Enterococcus are important key indicator bacteria for human and veterinary antibiotic resistance surveillance systems [5]. This study revealed the antibiotic resistance profile of Enterococcus in Ningxia region, and the results showed that Enterococcus exhibited a high level of antimicrobial resistance in Ningxia region, in which Enterococcus resistance to clindamycin, cefoxitin, sulfisoxazole, and tamifluorfen was more than 95%. It is noteworthy that most of the strains in this study (86/89, 96.6%) were resistant to antibiotics of class 3 and above, which implies that it is even more difficult to treat the diseases caused by them. There were some differences in strain resistance between species, with the resistance rates of pig- and chicken-origin Enterococcus being significantly higher than those of cattle and sheep, which may be related to farming patterns and medication habits. We found that the resistance of Enterococcus of porcine origin to linezolid was significantly higher than that of other animal sources, this is in line with the results of the antibiotic-resistant gene. Linezolid is banned for use in animals in China, but 61.5% of Enterococcus isolated from pigs carried the linezolid resistance gene optrA. This suggests that optrA is more prone to spread among Enterococcus from pigs. Enterococcus isolated from pigs is an important reservoir of antibiotic resistance genes. As an important economic animal, pigs may become an important reservoir of antibiotic resistance genes in the breeding process, and then spread to humans and other organisms through the food chain or other ways.

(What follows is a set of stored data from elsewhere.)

import Mathlib
import HarnessLib
import Summits.AtomisticToContinuum.BoseEinsteinCondensation.Theorems.NumberPhaseSandwichBumpCalculus

/-! # NumberPhaseSandwich · bump calculus, part 3 of 3 — N-body layer: the dressed pair generator `g = h_c − h_c'`

Helper toward the registered stub `stub_nearPivot_of_kinematic` (crux `FluctuationFloor`, stmt-AtomisticToContinuum-32638, route
NumberPhaseSandwich; decomp-a2c lens-6 g10, LAND ASK-6). Pointwise in the configuration `X`, in the vocabulary of the landed kinematic floor
(`dirVec / G / gradSq / lapG / DPsi` of `NumberPhaseSandwichKinematicCalculus`, imported — not re-declared): `|∇G|²(X) ≥ (4c_σ/ℓ)²·#{p : x_p ∈ shell c}`
(A-input), `|∇G|²(X) ≤ 3(16C_σ/ℓ)²·N_P(X)` and `‖∇G·∇Ψ‖² ≤ |∇G|²·∑_{p : x_p ∈ P} |∇_pΨ|²` (T-input), `|ΔG(X)| ≤ 3(2C₂/ℓ²)·N_P(X)` (C-input),
`N_P(X) = ∑_p 1_{Q_c ∪ Q_c'}(x_p)`. No sorry. -/

noncomputable section

namespace Summit.AtomisticToContinuum.BoseEinsteinCondensation.Theorems.NumberPhaseSandwichBumpNBody

open Real Set Filter Topology
open Summit.AtomisticToContinuum.BoseEinsteinCondensation.Theorems.NumberPhaseSandwichBumpProfile
open Summit.AtomisticToContinuum.BoseEinsteinCondensation.Theorems.NumberPhaseSandwichBumpCalculus
open Summit.AtomisticToContinuum.BoseEinsteinCondensation.Theorems.NumberPhaseSandwichKinematicCalculus

section NBody

open Literature.MathematicalPhysics.QuantumManyBody.BoseGas hiding gradSq

variable {N : ℕ} {n : ℕ} {ℓ : ℝ}

/-- the pair generator `g = h_c − h_c'` (the route's `fun x => bump ℓ c x - bump ℓ c' x`). -/
abbrev gpair (ℓ : ℝ) (c c' : SubIdx n) : Space → ℝ := fun y => bump ℓ c y - bump ℓ c' y

/-- indicator of the pair region `P = Q_c ∪ Q_c'` and of the gradient shell of `c`. -/
abbrev pairInd (ℓ : ℝ) (c c' : SubIdx n) (x : Space) : ℝ := (subCell ℓ c ∪ subCell ℓ c').indicator (fun _ => (1 : ℝ)) x

/-- indicator of the gradient shell of `c`. -/
abbrev shellInd (ℓ : ℝ) (c : SubIdx n) (x : Space) : ℝ := (shell ℓ c).indicator (fun _ => (1 : ℝ)) x

/-- `1_P ≥ 0`. -/
theorem pairInd_nonneg (c c' : SubIdx n) (x : Space) : 0 ≤ pairInd ℓ c c' x :=
  Set.indicator_nonneg (fun _ _ => zero_le_one) x

/-- `1_P² = 1_P`. -/
theorem pairInd_sq (c c' : SubIdx n) (x : Space) : pairInd ℓ c c' x ^ 2 = pairInd ℓ c c' x := by
  by_cases hx : x ∈ subCell ℓ c ∪ subCell ℓ c'
  · simp [Set.indicator_of_mem hx]
  · simp [Set.indicator_of_notMem hx]

/-- `1_{Q_c} ≤ 1_P`. -/
theorem indicator_left_le_pairInd (c c' : SubIdx n) (x : Space) :
    (subCell ℓ c).indicator (fun _ => (1 : ℝ)) x ≤ pairInd ℓ c c' x :=
  Set.indicator_le_indicator_of_subset Set.subset_union_left (fun _ => zero_le_one) x

/-- `1_{Q_c'} ≤ 1_P`. -/
theorem indicator_right_le_pairInd (c c' : SubIdx n) (x : Space) :
    (subCell ℓ c').indicator (fun _ => (1 : ℝ)) x ≤ pairInd ℓ c c' x :=
  Set.indicator_le_indicator_of_subset Set.subset_union_right (fun _ => zero_le_one) x

/-- `∂_j g = ∂_j h_c − ∂_j h_c'`. -/
theorem pd_gpair (c c' : SubIdx n) (j : Fin 3) (x : Space) :
    pd (gpair ℓ c c') j x = pd (bump ℓ c) j x - pd (bump ℓ c') j x := by
  simp only [pd]
  rw [fderiv_fun_sub (differentiableAt_bump ℓ c x) (differentiableAt_bump ℓ c' x)]; rfl

/-- `∂_j g = ∂_j h_c − ∂_j h_c'` as functions. -/
theorem pd_gpair_eq (c c' : SubIdx n) (j : Fin 3) :
    pd (gpair ℓ c c') j = fun x => pd (bump ℓ c) j x - pd (bump ℓ c') j x :=
  funext (pd_gpair c c' j)

/-- `∂_j∂_j g = ∂_j∂_j h_c − ∂_j∂_j h_c'`. -/
theorem pd_pd_gpair (c c' : SubIdx n) (j : Fin 3) (x : Space) :
    pd (pd (gpair ℓ c c') j) j x = pd (pd (bump ℓ c) j) j x - pd (pd (bump ℓ c') j) j x := by
  rw [pd_gpair_eq]
  show fderiv ℝ (fun x => pd (bump ℓ c) j x - pd (bump ℓ c') j x) x (e j) =
    fderiv ℝ (pd (bump ℓ c) j) x (e j) - fderiv ℝ (pd (bump ℓ c') j) x (e j)
  rw [fderiv_fun_sub (differentiableAt_pd_bump c j x) (differentiableAt_pd_bump c' j x)]; rfl

/-- a global bound of an absolute value is nonnegative. -/
theorem C_nonneg_of_bound {f : ℝ → ℝ} {C : ℝ} (hC : ∀ t : ℝ, |f t| ≤ C) : 0 ≤ C := (abs_nonneg _).trans (hC 0)

/-- `|∂_j g| ≤ (16C_σ/ℓ)·1_P`. -/
theorem abs_pd_gpair_le (hℓ : 0 < ℓ) {C : ℝ} (hC : ∀ x : ℝ, |sigmaDeriv x| ≤ C) (c c' : SubIdx n) (j : Fin 3)
    (x : Space) : |pd (gpair ℓ c c') j x| ≤ 16 * C / ℓ * pairInd ℓ c c' x := by
  rw [pd_gpair]
  have h1 := abs_pd_bump_le_indicator hℓ hC c j x
  have h2 := abs_pd_bump_le_indicator hℓ hC c' j x
  have i1 := indicator_left_le_pairInd (ℓ := ℓ) c c' x
  have i2 := indicator_right_le_pairInd (ℓ := ℓ) c c' x
  have hCpos : 0 ≤ 8 * C / ℓ := div_nonneg (by linarith [C_nonneg_of_bound hC]) hℓ.le
  calc |pd (bump ℓ c) j x - pd (bump ℓ c') j x| ≤ |pd (bump ℓ c) j x| + |pd (bump ℓ c') j x| := abs_sub _ _
    _ ≤ 8 * C / ℓ * pairInd ℓ c c' x + 8 * C / ℓ * pairInd ℓ c c' x :=
        add_le_add (h1.trans (mul_le_mul_of_nonneg_left i1 hCpos)) (h2.trans (mul_le_mul_of_nonneg_left i2 hCpos))
    _ = 16 * C / ℓ * pairInd ℓ c c' x := by ring

/-- `|∂_j∂_j g| ≤ (2C₂/ℓ²)·1_P`. -/
theorem abs_pd_pd_gpair_le (hℓ : 0 < ℓ) {C₂ : ℝ} (hC₂ : ∀ t : ℝ, |deriv tauDeriv t| ≤ C₂) (c c' : SubIdx n)
    (j : Fin 3) (x : Space) : |pd (pd (gpair ℓ c c') j) j x| ≤ 2 * C₂ / ℓ ^ 2 * pairInd ℓ c c' x := by
  rw [pd_pd_gpair]
  have h1 := abs_pd_pd_bump_le_indicator hℓ hC₂ c j x
  have h2 := abs_pd_pd_bump_le_indicator hℓ hC₂ c' j x
  have i1 := indicator_left_le_pairInd (ℓ := ℓ) c c' x
  have i2 := indicator_right_le_pairInd (ℓ := ℓ) c c' x
  have hCpos : 0 ≤ C₂ / ℓ ^ 2 := div_nonneg (C_nonneg_of_bound hC₂) (pow_pos hℓ 2).le
  calc |pd (pd (bump ℓ c) j) j x - pd (pd (bump ℓ c') j) j x|
      ≤ |pd (pd (bump ℓ c) j) j x| + |pd (pd (bump ℓ c') j) j x| := abs_sub _ _
    _ ≤ C₂ / ℓ ^ 2 * pairInd ℓ c c' x + C₂ / ℓ ^ 2 * pairInd ℓ c c' x :=
        add_le_add (h1.trans (mul_le_mul_of_nonneg_left i1 hCpos)) (h2.trans (mul_le_mul_of_nonneg_left i2 hCpos))
    _ = 2 * C₂ / ℓ ^ 2 * pairInd ℓ c c' x := by ring

/-- **(T-input)** `|∇G|²(X) ≤ 3(16C_σ/ℓ)² · N_P(X)` with `N_P(X) = #{p : x_p ∈ P}`. -/
theorem gradSq_gpair_le (hℓ : 0 < ℓ) {C : ℝ} (hC : ∀ x : ℝ, |sigmaDeriv x| ≤ C) (c c' : SubIdx n)
    (X : Config N) : gradSq (gpair ℓ c c') X ≤ 3 * (16 * C / ℓ) ^ 2 * ∑ p : Fin N, pairInd ℓ c c' (X p) := by
  unfold gradSq
  rw [Finset.mul_sum]
  refine Finset.sum_le_sum fun p _ => ?_
  have hterm : ∀ j : Fin 3, (pd (gpair ℓ c c') j (X p)) ^ 2 ≤ (16 * C / ℓ) ^ 2 * pairInd ℓ c c' (X p) := by
    intro j
    have h := abs_pd_gpair_le hℓ hC c c' j (X p)
    have hsq : (pd (gpair ℓ c c') j (X p)) ^ 2 ≤ (16 * C / ℓ * pairInd ℓ c c' (X p)) ^ 2 := by
      rw [← sq_abs]; exact pow_le_pow_left₀ (abs_nonneg _) h 2
    rw [mul_pow, pairInd_sq] at hsq; exact hsq
  calc ∑ j : Fin 3, (pd (gpair ℓ c c') j (X p)) ^ 2 ≤ ∑ j : Fin 3, (16 * C / ℓ) ^ 2 * pairInd ℓ c c' (X p) :=
        Finset.sum_le_sum fun j _ => hterm j
    _ = 3 * (16 * C / ℓ) ^ 2 * pairInd ℓ c c' (X p) := by
        rw [Finset.sum_const, Finset.card_univ, Fintype.card_fin]; simp; ring

/-- **(C-input)** `|ΔG(X)| ≤ 3(2C₂/ℓ²) · N_P(X)`. -/
theorem abs_lapG_gpair_le (hℓ : 0 < ℓ) {C₂ : ℝ} (hC₂ : ∀ t : ℝ, |deriv tauDeriv t| ≤ C₂) (c c' : SubIdx n)
    (X : Config N) : |lapG (gpair ℓ c c') X| ≤ 3 * (2 * C₂ / ℓ ^ 2) * ∑ p : Fin N, pairInd ℓ c c' (X p) := by
  unfold lapG
  refine (Finset.abs_sum_le_sum_abs _ _).trans ?_
  rw [Finset.mul_sum]
  refine Finset.sum_le_sum fun p _ => ?_
  refine (Finset.abs_sum_le_sum_abs _ _).trans ?_
  calc ∑ j : Fin 3, |pd (pd (gpair ℓ c c') j) j (X p)| ≤ ∑ j : Fin 3, 2 * C₂ / ℓ ^ 2 * pairInd ℓ c c' (X p) :=
        Finset.sum_le_sum fun j _ => abs_pd_pd_gpair_le hℓ hC₂ c c' j (X p)
    _ = 3 * (2 * C₂ / ℓ ^ 2) * pairInd ℓ c c' (X p) := by
        rw [Finset.sum_const, Finset.card_univ, Fintype.card_fin]; simp; ring

/-- **(A-input, shell floor)** `(4c_σ/ℓ)² · #{p : x_p ∈ shell(c)} ≤ |∇G|²(X)` for sibling (indeed any two distinct) cells. -/
theorem gradSq_gpair_ge (hℓ : 0 < ℓ) {cσ : ℝ} (hcσ0 : 0 ≤ cσ)
    (hcσ : ∀ x ∈ Icc (1 / 4 : ℝ) (3 / 4), cσ ≤ sigmaDeriv x) {c c' : SubIdx n} (hcc : c ≠ c') (X : Config N) :
    (4 * cσ / ℓ) ^ 2 * ∑ p : Fin N, shellInd ℓ c (X p) ≤ gradSq (gpair ℓ c c') X := by
  unfold gradSq
  rw [Finset.mul_sum]
  refine Finset.sum_le_sum fun p _ => ?_
  have h0 : (pd (gpair ℓ c c') 0 (X p)) ^ 2 ≤ ∑ j : Fin 3, (pd (gpair ℓ c c') j (X p)) ^ 2 :=
    Finset.single_le_sum (f := fun j => (pd (gpair ℓ c c') j (X p)) ^ 2) (fun j _ => sq_nonneg _)
      (Finset.mem_univ 0)
  refine le_trans ?_ h0
  by_cases hx : X p ∈ shell ℓ c
  · rw [show shellInd ℓ c (X p) = 1 from Set.indicator_of_mem hx _, mul_one]
    exact sq_pd_sub_ge_of_shell hℓ hcσ0 hcσ hcc hx ⟨differentiableAt_bump ℓ c _, differentiableAt_bump ℓ c' _⟩
  · rw [show shellInd ℓ c (X p) = 0 from Set.indicator_of_notMem hx _, mul_zero]; exact sq_nonneg _

/-- **(T-input, Cauchy–Schwarz with support)** `‖∇G·∇Ψ‖² ≤ |∇G|² · ∑_{p : x_p ∈ P} |∇_p Ψ|²`. -/
theorem norm_DPsi_gpair_sq_le (hℓ : 0 < ℓ) {C : ℝ} (hC : ∀ x : ℝ, |sigmaDeriv x| ≤ C) (c c' : SubIdx n)
    (ψ : Config N → ℂ) (X : Config N) :
    ‖DPsi (gpair ℓ c c') ψ X‖ ^ 2 ≤ gradSq (gpair ℓ c c') X *
      ∑ p : Fin N, pairInd ℓ c c' (X p) * ∑ j : Fin 3, ‖fderiv ℝ ψ X (dirVec p j)‖ ^ 2 := by
  have hsupp : ∀ (p : Fin N) (j : Fin 3),
      pd (gpair ℓ c c') j (X p) = pd (gpair ℓ c c') j (X p) * pairInd ℓ c c' (X p) := by
    intro p j
    by_cases hx : X p ∈ subCell ℓ c ∪ subCell ℓ c'
    · rw [show pairInd ℓ c c' (X p) = 1 from Set.indicator_of_mem hx _, mul_one]
    · have h := abs_pd_gpair_le hℓ hC c c' j (X p)
      rw [show pairInd ℓ c c' (X p) = 0 from Set.indicator_of_notMem hx _, mul_zero] at h ⊢
      exact abs_nonpos_iff.1 h
  have h1 : ‖DPsi (gpair ℓ c c') ψ X‖ ≤ ∑ p : Fin N, ∑ j : Fin 3,
      |pd (gpair ℓ c c') j (X p)| * (pairInd ℓ c c' (X p) * ‖fderiv ℝ ψ X (dirVec p j)‖) := by
    unfold DPsi
    refine (norm_sum_le _ _).trans (Finset.sum_le_sum fun p _ => (norm_sum_le _ _).trans
      (Finset.sum_le_sum fun j _ => ?_))
    rw [norm_mul, Complex.norm_real, Real.norm_eq_abs]
    conv_lhs => rw [hsupp p j]
    rw [abs_mul, abs_of_nonneg (pairInd_nonneg c c' (X p)), mul_assoc]
  have h2 : (∑ p : Fin N, ∑ j : Fin 3,
      |pd (gpair ℓ c c') j (X p)| * (pairInd ℓ c c' (X p) * ‖fderiv ℝ ψ X (dirVec p j)‖)) ^ 2 ≤
      (∑ p : Fin N, ∑ j : Fin 3, |pd (gpair ℓ c c') j (X p)| ^ 2) *
        ∑ p : Fin N, ∑ j : Fin 3, (pairInd ℓ c c' (X p) * ‖fderiv ℝ ψ X (dirVec p j)‖) ^ 2 := by
    have := Finset.sum_mul_sq_le_sq_mul_sq (Finset.univ : Finset (Fin N × Fin 3))
      (fun q => |pd (gpair ℓ c c') q.2 (X q.1)|) (fun q => pairInd ℓ c c' (X q.1) * ‖fderiv ℝ ψ X (dirVec q.1 q.2)‖)
    simpa only [Fintype.sum_prod_type] using this
  have h0 : 0 ≤ ‖DPsi (gpair ℓ c c') ψ X‖ := norm_nonneg _
  calc ‖DPsi (gpair ℓ c c') ψ X‖ ^ 2
      ≤ (∑ p : Fin N, ∑ j : Fin 3,
          |pd (gpair ℓ c c') j (X p)| * (pairInd ℓ c c' (X p) * ‖fderiv ℝ ψ X (dirVec p j)‖)) ^ 2 :=
        pow_le_pow_left₀ h0 h1 2
    _ ≤ (∑ p : Fin N, ∑ j : Fin 3, |pd (gpair ℓ c c') j (X p)| ^ 2) *
        ∑ p : Fin N, ∑ j : Fin 3, (pairInd ℓ c c' (X p) * ‖fderiv ℝ ψ X (dirVec p j)‖) ^ 2 := h2
    _ = gradSq (gpair ℓ c c') X *
        ∑ p : Fin N, pairInd ℓ c c' (X p) * ∑ j : Fin 3, ‖fderiv ℝ ψ X (dirVec p j)‖ ^ 2 := by
        congr 1
        · unfold gradSq
          exact Finset.sum_congr rfl fun p _ => Finset.sum_congr rfl fun j _ => sq_abs _
        · refine Finset.sum_congr rfl fun p _ => ?_
          rw [Finset.mul_sum]
          refine Finset.sum_congr rfl fun j _ => ?_
          rw [mul_pow, pairInd_sq]

/-- `g = h_c − h_c'` is `C^∞` (so the kinematic floor applies to it with `hg : ContDiff ℝ 2 g`). -/
theorem contDiff_gpair {m : ℕ∞} (ℓ : ℝ) (c c' : SubIdx n) : ContDiff ℝ m (gpair ℓ c c') :=
  (contDiff_bump ℓ c).sub (contDiff_bump ℓ c')

end NBody

end Summit.AtomisticToContinuum.BoseEinsteinCondensation.Theorems.NumberPhaseSandwichBumpNBody

end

In this study, optrA was unevenly distributed among Enterococcus species and plasmid families, with the entire optrA present in E. faecalis and identified on rep9 variants of the RepA_N plasmid [21], which are narrow host range plasmids thought to be specific for E. faecalis. rep9 family plasmids contain several characteristic pheromone responsive plasmids, such as pAD1. Coupling systems based on sex pheromones have been described as very efficient transfer vectors that can facilitate ARGs transfer. All these observations may explain the high detection rate of rep9 replicon in optrA-positive E. faecalis in the present study, so further investigation of cross-host transmission of this plasmid type is warranted. Previous studies have shown that pheromone-responsive conjugative plasmids, particularly those in the rep9 family, play a central role in mediating the horizontal transfer of optrA among Enterococcus spp. Such plasmids contain mobilization genes and sex pheromone systems that enable efficient intra- and interspecies gene transfer, especially under selective pressure from phenicols or macrolides. These mechanisms likely explain the high frequency of optrA-rep9 associations observed in our isolates and their potential contribution to ARG dissemination in livestock environments [22,23].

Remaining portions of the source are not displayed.